JPH0565632A - Apparatus for coating base with indium/tin oxide - Google Patents

Abstract

PURPOSE: To improve the service life of a target in a device coating a substrate with indium-tin-oxide by providing the clearance between a target to be sputtered and a cathode.

CONSTITUTION: This device coating a substrate with indium-tin-oxide is the one having a power source 10, which is connected to a cathode 5 arranged in a coating chambers 15 and 15a capable of being evacuated and introduced with reactive gases, and in which the cathode 5 is electrically connected to a target 3 to be sputtered, and sputtered grains are precipitated on the substrate 1. The clearance (a) is provided between the target 3 and a U-shaped member 4. In this way, the service life of the target 3 is improved, and operation free from arc discharge can be attained.

COPYRIGHT: (C)1993,JPO

Description

Detailed Description of the Invention

[0001]

BACKGROUND OF THE INVENTION 1. Field of the Invention The present invention relates to a target having a power source, the power source being connected to a cathode which can be evacuated and into which a reaction gas can be introduced, and the cathode is sputtered.

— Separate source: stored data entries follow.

import Literature.Topology.FourManifolds.SurgeryTraceCobordism
import HarnessLib

/-!
# The trace of a surgery, III: the top end is the surgered manifold `χ(M, φ)`

Topic `Literature/Topology/FourManifolds` (fact seat of
`Literature.Topology.FourManifolds.isOrientedBordant_of_isEmpty_of_signature_eq_zero`, Kirby
1989, Cor. IX.2 with VIII Thm 1(A)).  Sequel of `SurgeryTraceCobordism.lean`.  J. Milnor,
*Lectures on the h-cobordism theorem* (1965), Thm. 3.12 (PDF pp. 17–19): the right-hand boundary
`-‖x‖² + ‖y‖² = +1` of the trace `ω(V, φ)` is *"identified with `χ(V, φ)`"*: it is covered by
`(V - φ(S^{λ-1} × 0)) × {1}` and by the level `{‖y‖² - ‖x‖² = 1, ‖x‖ ‖y‖ < sinh 1 cosh 1}`
`≅ OD^λ × S^{n-λ-1}` (`(u sinh θ, v cosh θ) ↔ (θu, v)`), glued along `φ(u, θv) ∼ (θu, v)` — which is
Milnor's Def. 3.11 of the surgery `χ(V, φ)`.

Here, for a closed smooth `M` and one framed sphere `φ` (`ν : FramedSphereFamily (𝓡 (n + 1)) M ι k (l + 1)`,
`Unique ι`, `k + l = n`):

* `SurgeryTrace.topA ν hkl : ↥ν.complement → ↥(topEnd ν hkl)` — `x ↦ inl (x, 1)`, and
  `SurgeryTrace.topB ν hkl : ↥(ballTimesSphere ι k l) → ↥(topEnd ν hkl)` —
  `(y, v) ↦ inr (top (y, v)) = inr (y, √(1 + ‖y‖²) v)`; both are **smooth embeddings with open
  ranges** (globally defined partial diffeomorphisms between boundaryless manifolds of the same
  dimension, `isSmoothEmbedding_of_openPartialHomeomorph`, Lee 2013 Prop. 5.2; the inverses are
  the retractions `SurgeryTrace.proj` and `SurgeryTrace.projF` of the trace), covering the top end,
  with `topA a = topB b ↔ sphereFamilySurgeryRel ν a b` (the gluing relation of the trace at
  `c = +1`: `fwd (v, θu) 1 = top (θv, u)`, `MilnorTrace.fwd_polarInv_one`);
* `SurgeryTrace.isSurgery_topEnd : ν.IsSurgery (𝓡 (n + 1)) ↥(topEnd ν hkl)` — **the top end of the
  trace is obtained from `M` by surgery along `φ`** (`FramedSphereFamily.IsSurgery`,
  `SphereFamilySurgery.lean`);
* `SurgeryTrace.exists_isSurgery_isCobordant` — **surgery yields cobordant manifolds**: there is a
  closed smooth manifold `M'` (compact, Hausdorff, second countable, in `Type u`) obtained from `M`
  by surgery along `φ` and cobordant to `M` (Milnor 1965, Thm. 3.12).

Everything is proved; no named facts.

## References

* J. Milnor, *Lectures on the h-cobordism theorem* (1965), Def. 3.11, Thm. 3.12 and its proof
  (PDF pp. 17–19). [MilnorHCobordism1965]
* M. Kervaire, J. Milnor, *Groups of homotopy spheres I*, Ann. of Math. 77 (1963), §1, §5.
  [KervaireMilnorAnnals1963]
* J. M. Lee, *Introduction to Smooth Manifolds*, 2nd ed. (2013), Prop. 5.2. [LeeSmoothManifolds2013]
-/

noncomputable section

open scoped Manifold ContDiff Topology
open Set Function Metric

namespace Literature.Topology.FourManifolds

universe u

/-- Local notation: `𝔼 n` is the model Euclidean space `EuclideanSpace ℝ (Fin n)`. -/
local notation "𝔼 " n:arg => EuclideanSpace ℝ (Fin n)
/-- Local notation: `ℍ n` is the model half-space `EuclideanHalfSpace n`. -/
local notation "ℍ " n:arg => EuclideanHalfSpace n
/-- Local notation: `𝕊 n` is the unit sphere in `EuclideanSpace ℝ (Fin (n + 1))`. -/
local notation "𝕊 " n:arg => (Metric.sphere (0 : EuclideanSpace ℝ (Fin (n + 1))) 1)

attribute [local instance] fact_finrank_euclideanSpace_succ

namespace SurgeryTrace

open MilnorTrace

variable {n k l : ℕ} {M : Type u} [TopologicalSpace M] [ChartedSpace (𝔼 (n + 1)) M]
  [T2Space M] [IsManifold (𝓡 (n + 1)) ∞ M]
  {ι : Type} [Unique ι] (ν : FramedSphereFamily (𝓡 (n + 1)) M ι k (l + 1)) (hkl : k + l = n)

/-! ### The retraction of the trace onto the model `ℝᵏ⁺¹ × ℝˡ⁺¹` -/

/-- **The retraction of the trace onto `ℝᵏ⁺¹ × ℝˡ⁺¹`**: `fwdLPt` on the cylinder piece, the
underlying point on `L` (compatible by the very definition of the gluing map); a left inverse of
`inr`, smooth at the points of `L`. [folklore] -/
def projF : Trace ν hkl → (𝔼 (k + 1)) × (𝔼 (l + 1)) :=
  (glueData ν hkl).desc (fun a : ↥(cylPiece ν) => fwdLPt ν a.1)
    (fun b : ↥(Lpiece hkl) => (b : Slab k l n hkl).val) (fun _ _ => rfl)

/-- The retraction on `inr b` is the underlying point. [folklore] -/
@[simp] theorem projF_inr (b : ↥(Lpiece hkl)) : projF ν hkl ((glueData ν hkl).inr b) = (b : Slab k l n hkl).val :=
  rfl

/-- The retraction on `inl a` is `fwdLPt a`. [folklore] -/
@[simp] theorem projF_inl (a : ↥(cylPiece ν)) : projF ν hkl ((glueData ν hkl).inl a) = fwdLPt ν a.1 := rfl

/-- The retraction onto the model is smooth at the points of `L`. [folklore] -/
theorem contMDiffAt_projF_inr (b : ↥(Lpiece hkl)) :
    ContMDiffAt (𝓡∂ (n + 1 + 1)) 𝓘(ℝ, (𝔼 (k + 1)) × (𝔼 (l + 1))) ∞ (projF ν hkl) ((glueData ν hkl).inr b) :=
  contMDiffAt_of_comp_isImmersionAt ((glueData ν hkl).isSmoothEmbedding_inrH.isImmersion.isImmersionAt b)
    (glueData ν hkl).isOpenMap_inr (((Slab.contMDiff_val hkl).comp contMDiff_subtype_val) b)
    (fun b' => projF_inr ν hkl b')

/-! ### The top piece `(M ∖ core) × {1}` -/

section TopA

/-- The top point `(x, 1)` of the cylinder over `x`. [folklore] -/
def topCyl (x : M) : ↥(Cylinder.carrier M) := Cylinder.sliceEnd M 1 ⟨zero_le_one, le_rfl⟩ x

omit [TopologicalSpace M] [T2Space M] [IsManifold (𝓡 (n + 1)) ∞ M] in
/-- The underlying pair of `topCyl x` is `(x, 1)`. [folklore] -/
@[simp] theorem coe_topCyl (x : M) : (topCyl x : M × ℝ) = (x, 1) := rfl

/-- `inl (x, 1)` for `x` off the core, as a point of the trace. [folklore] -/
def topAPt (a : ↥ν.complement) : Trace ν hkl := (glueData ν hkl).inl ⟨topCyl a.1, a.2⟩

/-- `inl (x, 1)` is a boundary point of height `1`. [folklore] -/
theorem topAPt_mem (a : ↥ν.complement) :
    topAPt ν hkl a ∈ (𝓡∂ (n + 1 + 1)).boundary (Trace ν hkl) ∧ traceHeight ν hkl (topAPt ν hkl a) = 1 := by
  refine ⟨(isBoundaryPoint_inl_iff ν hkl _).2 (Or.inr rfl), ?_⟩
  rw [topAPt, traceHeight_inl]
  show (2 : ℝ) * 1 - 1 = 1
  norm_num

/-- **The top inclusion of `M ∖ core`**: `x ↦ inl (x, 1)` with values in the top end.
[cite: MilnorHCobordism1965, Thm. 3.12, proof ("(V - φ(S^{λ-1} × 0)) × D¹")] -/
def topA (a : ↥ν.complement) : ↥(topEnd ν hkl) :=
  ⟨⟨topAPt ν hkl a, (topAPt_mem ν hkl a).1⟩, (mem_topEnd_iff ν hkl).2 (topAPt_mem ν hkl a).2⟩

/-- The underlying point of `topA a`. [folklore] -/
@[simp] theorem coe_coe_topA (a : ↥ν.complement) :
    ((topA ν hkl a : ↥((𝓡∂ (n + 1 + 1)).boundary (Trace ν hkl))) : Trace ν hkl) = topAPt ν hkl a := rfl

/-- `topA` is smooth. [folklore] -/
theorem contMDiff_topA : ContMDiff (𝓡 (n + 1)) (𝓡 (n + 1)) ∞ (topA ν hkl) := by
  have h1 : ContMDiff (𝓡 (n + 1)) (𝓡∂ (n + 1 + 1)) ∞ (topAPt ν hkl) := by
    refine (glueData ν hkl).contMDiff_inlH.comp ?_
    intro a
    rw [← ContMDiffAt.subtypeVal_comp_iff]
    exact ((Cylinder.isSmoothEmbedding_sliceEnd_one (n + 1) (M := M)).contMDiff.comp
      contMDiff_subtype_val) a
  intro a
  rw [← ContMDiffAt.subtypeVal_comp_iff]
  exact BoundaryManifold.contMDiffAt_codRestrict (fun a => (topAPt_mem ν hkl a).1) (h1 a)

/-- A base point of `M ∖ core` (junk value): `φ(e₀, w₀)` with `w₀ ≠ 0`. [folklore] -/
def basePtCompl : ↥ν.complement :=
  ⟨ν.toFun default (spherePt k, FramedSphereFamily.halfVec),
    ν.apply_mem_complement _ _ FramedSphereFamily.halfVec_ne_zero⟩

/-- The inverse of `topA`: `proj` on the top end, corestricted to `M ∖ core` (junk off the
image). [folklore] -/
def topAInv (y : ↥(topEnd ν hkl)) : ↥ν.complement := by
  classical
  exact if h : proj ν hkl y.1.1 ∈ ν.complement then ⟨proj ν hkl y.1.1, h⟩ else basePtCompl ν

/-- `proj ∘ topAPt = val`. [folklore] -/
theorem proj_topAPt (a : ↥ν.complement) : proj ν hkl (topAPt ν hkl a) = a.1 := rfl

/-- `topAInv ∘ topA = id`. [folklore] -/
theorem topAInv_topA (a : ↥ν.complement) : topAInv ν hkl (topA ν hkl a) = a := by
  classical
  have h : proj ν hkl (topA ν hkl a).1.1 ∈ ν.complement := a.2
  rw [topAInv, dif_pos h]
  exact Subtype.ext (proj_topAPt ν hkl a)

/-- A point of the top end in the image of the cylinder piece: its projection lies off the core
and `topA` of it is the point. [folklore] -/
theorem topA_proj {y : ↥(topEnd ν hkl)} {a : ↥(cylPiece ν)} (hy : (glueData ν hkl).inl a = y.1.1) :
    ∃ ha : proj ν hkl y.1.1 ∈ ν.complement, topA ν hkl ⟨proj ν hkl y.1.1, ha⟩ = y := by
  have hh := (mem_topEnd_iff ν hkl).1 y.2
  rw [← hy, traceHeight_inl] at hh
  have ht : a.1.1.2 = 1 := by linarith
  have hp : proj ν hkl y.1.1 = a.1.1.1 := by rw [← hy, proj_inl]
  refine ⟨hp ▸ a.2, ?_⟩
  apply Subtype.ext; apply Subtype.ext
  show topAPt ν hkl ⟨proj ν hkl y.1.1, _⟩ = y.1.1
  refine Eq.trans ?_ hy
  simp only [topAPt]
  congr 1
  apply Subtype.ext; apply Subtype.ext
  simp only [coe_topCyl, hp]
  exact Prod.ext rfl ht.symm

/-- `topAInv` is smooth at the points of the image of the cylinder piece. [folklore] -/
theorem contMDiffAt_topAInv {y : ↥(topEnd ν hkl)} {a : ↥(cylPiece ν)} (hy : (glueData ν hkl).inl a = y.1.1) :
    ContMDiffAt (𝓡 (n + 1)) (𝓡 (n + 1)) ∞ (topAInv ν hkl) y := by
  classical
  rw [← ContMDiffAt.subtypeVal_comp_iff]
  have ho : IsOpen {y : ↥(topEnd ν hkl) | y.1.1 ∈ range (glueData ν hkl).inl} :=
    (glueData ν hkl).isOpen_range_inl.preimage (continuous_subtype_val.comp continuous_subtype_val)
  have hev : (Subtype.val ∘ topAInv ν hkl) =ᶠ[𝓝 y] fun y => proj ν hkl y.1.1 := by
    filter_upwards [ho.mem_nhds ⟨a, hy⟩] with y' hy'
    obtain ⟨a', ha'⟩ := hy'
    obtain ⟨hmem, -⟩ := topA_proj ν hkl ha'
    simp only [comp_apply, topAInv, dif_pos hmem]
  refine ContMDiffAt.congr_of_eventuallyEq ?_ hev
  refine (contMDiffAt_subtype_iff (U := topEnd ν hkl)
    (f := fun z : ↥((𝓡∂ (n + 1 + 1)).boundary (Trace ν hkl)) => proj ν hkl z.1)).2 ?_
  refine BoundaryManifold.contMDiffAt_comp_val ?_
  rw [← hy]
  exact contMDiffAt_proj_inl ν hkl a

/-- **`topA` as a globally defined partial diffeomorphism onto an open subset of the top end.**
[folklore] -/
def topAHomeo : OpenPartialHomeomorph (↥ν.complement) ↥(topEnd ν hkl) where
  toFun := topA ν hkl
  invFun := topAInv ν hkl
  source := univ
  target := {y | y.1.1 ∈ range (glueData ν hkl).inl}
  map_source' a _ := ⟨⟨topCyl a.1, a.2⟩, rfl⟩
  map_target' _ _ := mem_univ _
  left_inv' a _ := topAInv_topA ν hkl a
  right_inv' := by
    classical
    rintro y ⟨a, ha⟩
    obtain ⟨hmem, hy⟩ := topA_proj ν hkl ha
    rw [topAInv, dif_pos hmem, hy]
  open_source := isOpen_univ
  open_target := (glueData ν hkl).isOpen_range_inl.preimage
    (continuous_subtype_val.comp continuous_subtype_val)
  continuousOn_toFun := (contMDiff_topA ν hkl).continuous.continuousOn
  continuousOn_invFun := by
    rintro y ⟨a, ha⟩
    exact (contMDiffAt_topAInv ν hkl ha).continuousAt.continuousWithinAt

An apparatus for coating an indium-tin-oxide on a substrate, of the type electrically connected and depositing the sputtered particles on the substrate.

[0002]

BACKGROUND OF THE INVENTION Oxide targets are advantageously only sputtered at low speeds (about 5 nm / min) in HF operation, since at high powers significant local evaporation occurs at the target surface. The local evaporation causes a compositional variation of the deposited layer, and at the same time causes the layer to be damaged by the release of molten liquid target particles (sputtering phenomenon). Furthermore, the life of the target is limited to several hours due to the phenomenon that it does not completely disappear even at the low power mentioned above. The target collapses. This problem is especially noticeable in experiments in which layers consisting of oxide high-temperature superconductors are sputtered (German Patent No. 3906954), and therefore the target is electrically insulated and good for high frequency sputtering of the oxide target. It has been proposed to place it on the target support in a thermally conductive manner.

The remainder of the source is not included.